If you do not yet have numpy installed, follow the instructions here: https://numpy.org/install/.

## Directory Setup
To load the training and testing images,  the image directory structure needs a specific format, where the root directory (i.e. training directory) should contain subdirectories, and each subdirectory represents a distinct class (i.e. species). Each subdirectory should then contain the corresponding images belonging to that class. See the example below:

In [None]:
Training_Set/
    ├── Species_1/
    │   ├── Sp1_image1.jpg
    │   ├── Sp1_image2.jpg
    │   └── ...
    ├── Species_2/
    │   ├── Sp2_image1.jpg
    │   ├── Sp2_image2.jpg
    │   └── ...
    └── ...

The training and testing image sets need to be stored in separate directories, but must have the same structure.

## Model Training
### ResNet-50
For our first model, we will use the ResNet-50 architecture as the base to train a transfer-learned classification model. First, we must import the necessary modules.

In [None]:
from tensorflow.keras.applications.resnet50 import preprocess_input, ResNet50
from tensorflow.keras.layers import Dense, GlobalAveragePooling2D, Dropout
from tensorflow.keras.preprocessing.image import ImageDataGenerator
from tensorflow.keras.callbacks import EarlyStopping, ModelCheckpoint
from tensorflow.keras.models import Model
import tensorflow as tf
import numpy as np
import random
import os

Here we are initializing our image sizes, batch sizes, and image directories. All images will be resized to the specified image size (224⨉224 in this case). Setting the image size smaller will decrease the amount of information given to the model, but will make the model train more quickly. The opposite is true for larger images.

Batch size determines how many images will be propagated through the model at a time. Large batch sizes are more memory intensive, and can take longer to train. You might need to change the batch size based on your hardware specifications.

Set `mytrainingdirectory` and `mytestingdirectory` to the path where your training and testing images are stored, respectively. Also set `os.chdir(savedirectory)` to the directory you'd like the model to be saved to.

In [None]:
img_height, img_width = (224,224)
batch_size = 128

train_data_dir = mytrainingdirectory
test_data_dir = mytestingdirectory

os.chdir(savedirectory)

`ImageDataGenerator` will generate batches of images that are normalized using a preprocessing function and augmented to the user's specifications. Image augmentations can increase the effective size and diversity of the training set, which can lead to enhanced performance and a reduction in overfitting. To get the most benefit from image augmentation, the augmentation's should be carefully chosen to match changes that might be expected in real data. For example, adding a vertical flip augmentation might not make sense if your model is unlikely to encounter any images where the subject is upside down.
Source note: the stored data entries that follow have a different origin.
import Summits.AtomisticToContinuum.Crystallization.Theorems.ChargedEnergyGapFarkasKernel
import HarnessLib

/-!
# ChargedEnergyGap · NODE 110C «BspKernel» — a generic binary space partition over 110B rows (door D5b, memo §10–§12)

decomp-a2c lens-3 g92 (generic; imports lane NODE 110B «FarkasKernel» only).

Door D5 closes a station polytope `P = {x | rows}` by COVERING it with finitely many regions on each of which a linear verdict is available (a
basis-feasibility cone `B⁻¹W ≥ 0` with its price functional, tree N105 `roofVal_T75_le_price`).  A flat list of cones does not evidently cover `P`;
a BINARY SPACE PARTITION does, by construction: an inner node splits on an affine form `a·x ≤ b` versus `(−a)·x ≤ −b` (one of the two holds at
every real point), a leaf names a PAYLOAD `π` (e.g. which basis) and proves, by 110B Farkas certificates from the rows accumulated along its
branch, every row the payload NEEDS (`need π`, e.g. the six cone facets and the verdict `K·y_B·W ≤ capLB`).  Soundness is one induction on the tree:
`check = true` ⇒ every point of `P` admits some payload whose needed rows all hold.  What a payload's rows MEAN (cost ≤ cap) is supplied by the user
(door D5c «StationCert»); this file is pure list logic + `linarith`.

* `negCoeffs` + `linAt_negCoeffs`; `Bsp Pay` (leaf / split); `leafCheck`, `Bsp.check : (Pay → List LRow) → List LRow → Bsp Pay → Bool` (structural);
* ★★ `Bsp.sound : t.check need rows = true → (∀ r ∈ rows, linAt r.a x 0 ≤ r.b) → ∃ π, ∀ r ∈ need π, linAt r.a x 0 ≤ r.b`.

Split rows are APPENDED (`rows ++ [⟨a, b⟩]`), so the base rows keep their indices in every leaf's sparse multipliers.

[SPLIT beneath (T¹ᶜ) (no EQUIV introduced) · generic kernel for D5 forms F and G · UNDECIDED(test = (D¹)) unchanged.] -/

namespace Summit.AtomisticToContinuum.Crystallization.Theorems.ChargedEnergyGapChartDial

/-! ## §110C.1 Negated rows -/
section Neg

/-- Coefficientwise negation of a coefficient list. -/
def negCoeffs : List ℚ → List ℚ
  | [] => []
  | c :: cs => (-c) :: negCoeffs cs

/-- `negCoeffs` negates the linear form. -/
theorem linAt_negCoeffs (a : List ℚ) (x : ℕ → ℝ) (i : ℕ) : linAt (negCoeffs a) x i = -linAt a x i := by
  induction a generalizing i with
  | nil => simp [negCoeffs]
  | cons c cs ih => simp only [negCoeffs, linAt_cons, ih]; push_cast; ring

/-- At every real point one side of an affine split holds: `a·x ≤ b` or `(−a)·x ≤ −b`. -/
theorem split_dichotomy (a : List ℚ) (b : ℚ) (x : ℕ → ℝ) :
    linAt a x 0 ≤ (b : ℝ) ∨ linAt (negCoeffs a) x 0 ≤ ((-b : ℚ) : ℝ) := by
  by_cases h : linAt a x 0 ≤ (b : ℝ)
  · exact Or.inl h
  · right; rw [linAt_negCoeffs]; push_cast; linarith

end Neg

/-! ## §110C.2 The partition tree and its check -/
section Tree

/-- A BINARY SPACE PARTITION certificate with payloads of type `Pay`: a `leaf` names its payload and one sparse multiplier list per needed row;
a `split` node carries the affine form `(a, b)` and the subtrees for `a·x ≤ b` and `(−a)·x ≤ −b`. -/
inductive Bsp (Pay : Type) where
  /-- leaf: payload + Farkas multipliers, one list per row of `need payload` -/
  | leaf (payload : Pay) (mus : List (List (ℕ × ℚ))) : Bsp Pay
  /-- split on `a·x ≤ b` (subtree `le`) versus `(−a)·x ≤ −b` (subtree `gt`) -/
  | split (a : List ℚ) (b : ℚ) (le gt : Bsp Pay) : Bsp Pay

/-- Leaf check: the `k`-th multiplier list is a 110B certificate of the `k`-th needed row from `rows` (too few lists ⇒ `false`). -/
def leafCheck (rows : List LRow) : List LRow → List (List (ℕ × ℚ)) → Bool
  | [], _ => true
  | _ :: _, [] => false
  | t :: ts, m :: ms => (FarkasCert.mk rows m t).check && leafCheck rows ts ms

/-- Soundness of the leaf check: every needed row follows from the rows. -/
theorem leafCheck_sound (rows : List LRow) (x : ℕ → ℝ) (hrows : ∀ r ∈ rows, linAt r.a x 0 ≤ (r.b : ℝ)) :
    ∀ (ts : List LRow) (ms : List (List (ℕ × ℚ))), leafCheck rows ts ms = true → ∀ t ∈ ts, linAt t.a x 0 ≤ (t.b : ℝ)
  | [], _, _ => by simp
  | _ :: _, [], h => by simp [leafCheck] at h
  | t :: ts, m :: ms, h => by
    simp only [leafCheck, Bool.and_eq_true] at h
    intro t' ht'
    rcases List.mem_cons.1 ht' with rfl | hmem
    · exact (FarkasCert.mk rows m t').sound h.1 x hrows
    · exact leafCheck_sound rows x hrows ts ms h.2 t' hmem

variable {Pay : Type}

/-- The tree check (structural recursion on the tree; split rows are appended to the row list). -/
def Bsp.check (need : Pay → List LRow) : List LRow → Bsp Pay → Bool
  | rows, .leaf π ms => leafCheck rows (need π) ms
  | rows, .split a b le gt => Bsp.check need (rows ++ [⟨a, b⟩]) le && Bsp.check need (rows ++ [⟨negCoeffs a, -b⟩]) gt

/-- Extending a valid row list by one valid row. -/
theorem rows_append_holds {rows : List LRow} {x : ℕ → ℝ} (hrows : ∀ r ∈ rows, linAt r.a x 0 ≤ (r.b : ℝ)) {s : LRow}
    (hs : linAt s.a x 0 ≤ (s.b : ℝ)) : ∀ r ∈ rows ++ [s], linAt r.a x 0 ≤ (r.b : ℝ) := by
  intro r hr
  rcases List.mem_append.1 hr with h | h
  · exact hrows r h
  · rw [List.mem_singleton.1 h]; exact hs

/-- ★★ **BSP SOUNDNESS**: a checked partition tree assigns to every point satisfying the rows a payload all of whose needed rows hold there. -/
theorem Bsp.sound (need : Pay → List LRow) (x : ℕ → ℝ) :
    ∀ (t : Bsp Pay) (rows : List LRow), t.check need rows = true → (∀ r ∈ rows, linAt r.a x 0 ≤ (r.b : ℝ)) →
      ∃ π, ∀ r ∈ need π, linAt r.a x 0 ≤ (r.b : ℝ)
  | .leaf π ms, rows, h, hrows => ⟨π, leafCheck_sound rows x hrows (need π) ms (by simpa [Bsp.check] using h)⟩
  | .split a b le gt, rows, h, hrows => by
    simp only [Bsp.check, Bool.and_eq_true] at h
    rcases split_dichotomy a b x with hx | hx
    · exact Bsp.sound need x le _ h.1 (rows_append_holds hrows (s := ⟨a, b⟩) hx)
    · exact Bsp.sound need x gt _ h.2 (rows_append_holds hrows (s := ⟨negCoeffs a, -b⟩) hx)

/-- Corollary in the shape door D5c consumes: if every payload's needed rows IMPLY a common goal `G x`, a checked tree proves `G` on the polytope. -/
theorem Bsp.sound_goal (need : Pay → List LRow) {G : (ℕ → ℝ) → Prop}
    (hG : ∀ π x, (∀ r ∈ need π, linAt r.a x 0 ≤ (r.b : ℝ)) → G x) (t : Bsp Pay) (rows : List LRow) (h : t.check need rows = true)
    (x : ℕ → ℝ) (hrows : ∀ r ∈ rows, linAt r.a x 0 ≤ (r.b : ℝ)) : G x := by
  obtain ⟨π, hπ⟩ := t.sound need x rows h hrows
  exact hG π x hπ

end Tree

end Summit.AtomisticToContinuum.Crystallization.Theorems.ChargedEnergyGapChartDial
import Summits.HubbardSuperconductivity.HubbardSuperconductivity.Theorems.AnisotropyChordTransferFibre3RowCBand
import Summits.HubbardSuperconductivity.HubbardSuperconductivity.Theorems.AnisotropyChordTransferFibre3RowCL2N14106

/-!
# Route `AnisotropyChord` / H0 rotor rung, LEVEL 2 row C (KT-2b), BANDED η-FACTORISED SHARP program: the cell `ν ∈ [14106, 14670]/10⁶`, `a ∈ [3/10, 7/20]`

One `(ν, a)`-cell of the `∀L ≥ 128` kernel certificate of the off-pole tail bound (KT-2b″) with the PartN41-E §1 window-shell
cancellation, the η²-factorised evaluation AND the manifold t-band in the `t·R̄` slots (`…RowCBand`: `rowCEFT`):
★ `cellT14106C03000W03500_rowC` : `RowC.rowCCellCheckFT colN14106 3/10 7/20 452/100 39/25 (50, 24) = true` (one kernel `decide`), composed with
`RowC.offPoleTail_of_rowCCheckFT`, the column's X-sum bracket `xsN14106` and p2's `colN14106_check`:
★★ `offPoleTailT_cellN14106C03000W03500`: for EVERY `L ≥ 128` and every ground two-magnon profile (`0 ≤ Δ < 1`) with `ν`, `a` in the cell,
`‖R′‖² − P − lowN ≤ (39/25)·η_eff·(2ε₁ − T⁺)·U`.  (Supersedes the crude/sharp constants of `…RowCL2N/L2S14106…` on this cell.)
Prover seat `hubbard-h0-rotor-p1` g28–g29 (route lead); helper for piece A = stmt-HubbardSuperconductivity-23918 of rung 19089
(`--supports`, helper class).  Nothing here proves superconductivity in the Hubbard model; one kernel-certified piece of ONE
conditional reduction (the GM₃ ∀L certificate, Level-2 row C = KT-2b); the rotor TARGET as originally worded stays FALSE (g15 verdict).
Mathlib + the tree only; no sorry.  Generated by p1 g28–g29 rowc/mkfiles.py (HOME/hubbard-h0-rotor-p1/rowc/).
-/

set_option linter.dupNamespace false
set_option autoImplicit false

open Literature.Analysis.ValidatedNumerics

namespace Summit.HubbardSuperconductivity.HubbardSuperconductivity.Theorems.AnisotropyChord.Transfer.Fibre3.L2.KT2b

open L2.N1

/-- ★ the banded η-factorised sharp row-C `RExpr` cell check passes with `b = 39/25` on `a ∈ [3/10, 7/20]` over the column `colN14106`. -/
theorem cellT14106C03000W03500_rowC :
    RowC.rowCCellCheckFT colN14106 ((3 : ℚ) / 10) ((7 : ℚ) / 20) ((452 : ℚ) / 100) ((39 : ℚ) / 25) (50, 24) = true := by
  decide +kernel

/-- ★★ on this cell, for EVERY `L ≥ 128` and every ground profile: `‖R′‖² − P − lowN ≤ (39/25)·η_eff·(2ε₁ − T⁺)·U`. -/
theorem offPoleTailT_cellN14106C03000W03500 (L : ℕ) [NeZero L] (hL : 128 ≤ L) {Δ lam2 : ℝ} {f : Tor L → ℝ} (hΔ0 : 0 ≤ Δ) (hΔ1 : Δ < 1)
    (hf : IsGroundTwoMagnon L Δ lam2 f)
    (hν1 : (14106 : ℝ) / 1000000 ≤ lam2 / (2 * Real.pi / L) ^ 2) (hν2 : lam2 / (2 * Real.pi / L) ^ 2 ≤ (14670 : ℝ) / 1000000)
    (ha1 : ((3 : ℝ) / 10) ≤ Δ * f (K1 L)) (ha2 : Δ * f (K1 L) ≤ ((7 : ℝ) / 20)) :
    (ip L (resid L Δ f) (resid L Δ f)).re - polePart L Δ f - lowNormPart L Δ f
      ≤ ((39 : ℝ) / 25) * etaEff L lam2 * (2 * eps1 L - Tplus L Δ f) * Uunit L Δ f := by
  have h := RowC.offPoleTail_of_rowCCheckFT L colN14106 ((3 : ℚ) / 10) ((7 : ℚ) / 20) ((452 : ℚ) / 100) ((39 : ℚ) / 25) (50, 24) 1000000
    cellT14106C03000W03500_rowC colN14106_check xsN14106 hL hΔ0 hΔ1 hf
    (by simpa [colN14106] using hν1) (by simpa [colN14106] using hν2) (by push_cast; simpa using ha1) (by push_cast; simpa using ha2)
  simpa using h

end Summit.HubbardSuperconductivity.HubbardSuperconductivity.Theorems.AnisotropyChord.Transfer.Fibre3.L2.KT2b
Some common augmentations include: 
- Flipping
- Rotation
- Translation
- Scaling
- Shearing
- Gaussian noise
- Adjustments to brightness/contrast

Because the test image set is meant to simulate a real-life images unseen by the model, augmentations are not usually applied.

In [None]:
train_datagen = ImageDataGenerator(preprocessing_function = preprocess_input,
                                   shear_range = 0.2,
                                   horizontal_flip = True)

test_datagen = ImageDataGenerator(preprocessing_function = preprocess_input)

Within `ImageDataGenerator`, we will use `flow_from_directory`. This will read in batches directly from our image directory, opposed to `flow`, which would read images preloaded into the Python environment. This makes `flow_from_directory` more memory efficient.

Setting the seed within `flow_from_directory` makes the batches reproduceable, and setting `shuffle = True` for the training data can prevent the model from overfitting to sequences within the data (e.g. species 1 images appear first, then species 2, etc.).

In [None]:
train_generator = train_datagen.flow_from_directory(
    train_data_dir,
    target_size = (img_height, img_width),
    batch_size = batch_size,
    seed = 123,
    shuffle = True,
    class_mode = 'categorical')


test_generator = test_datagen.flow_from_directory(
    test_data_dir,
    target_size = (img_height, img_width),
    batch_size = batch_size,
    seed = 123,
    shuffle = False,
    class_mode = 'categorical')

This code sets the seed and ensures reproduceability for our model training. The training will work without this code, but the final model will be slighlty different each time.

In [None]:
seed_value= 321

os.environ['PYTHONHASHSEED']=str(seed_value)

random.seed(seed_value)

np.random.seed(seed_value)

tf.random.set_seed(seed_value)

Here we are defining our model architecture. As a base, we are using the ImageNet ResNet50, making this a transfer learning CNN. After this we add a global average pooling layer, one dense layer with ReLu activation, dropout layers before and after the dense layer, and a softmax classification layer (see the "**Custom CNN**" section for more information on these layers). 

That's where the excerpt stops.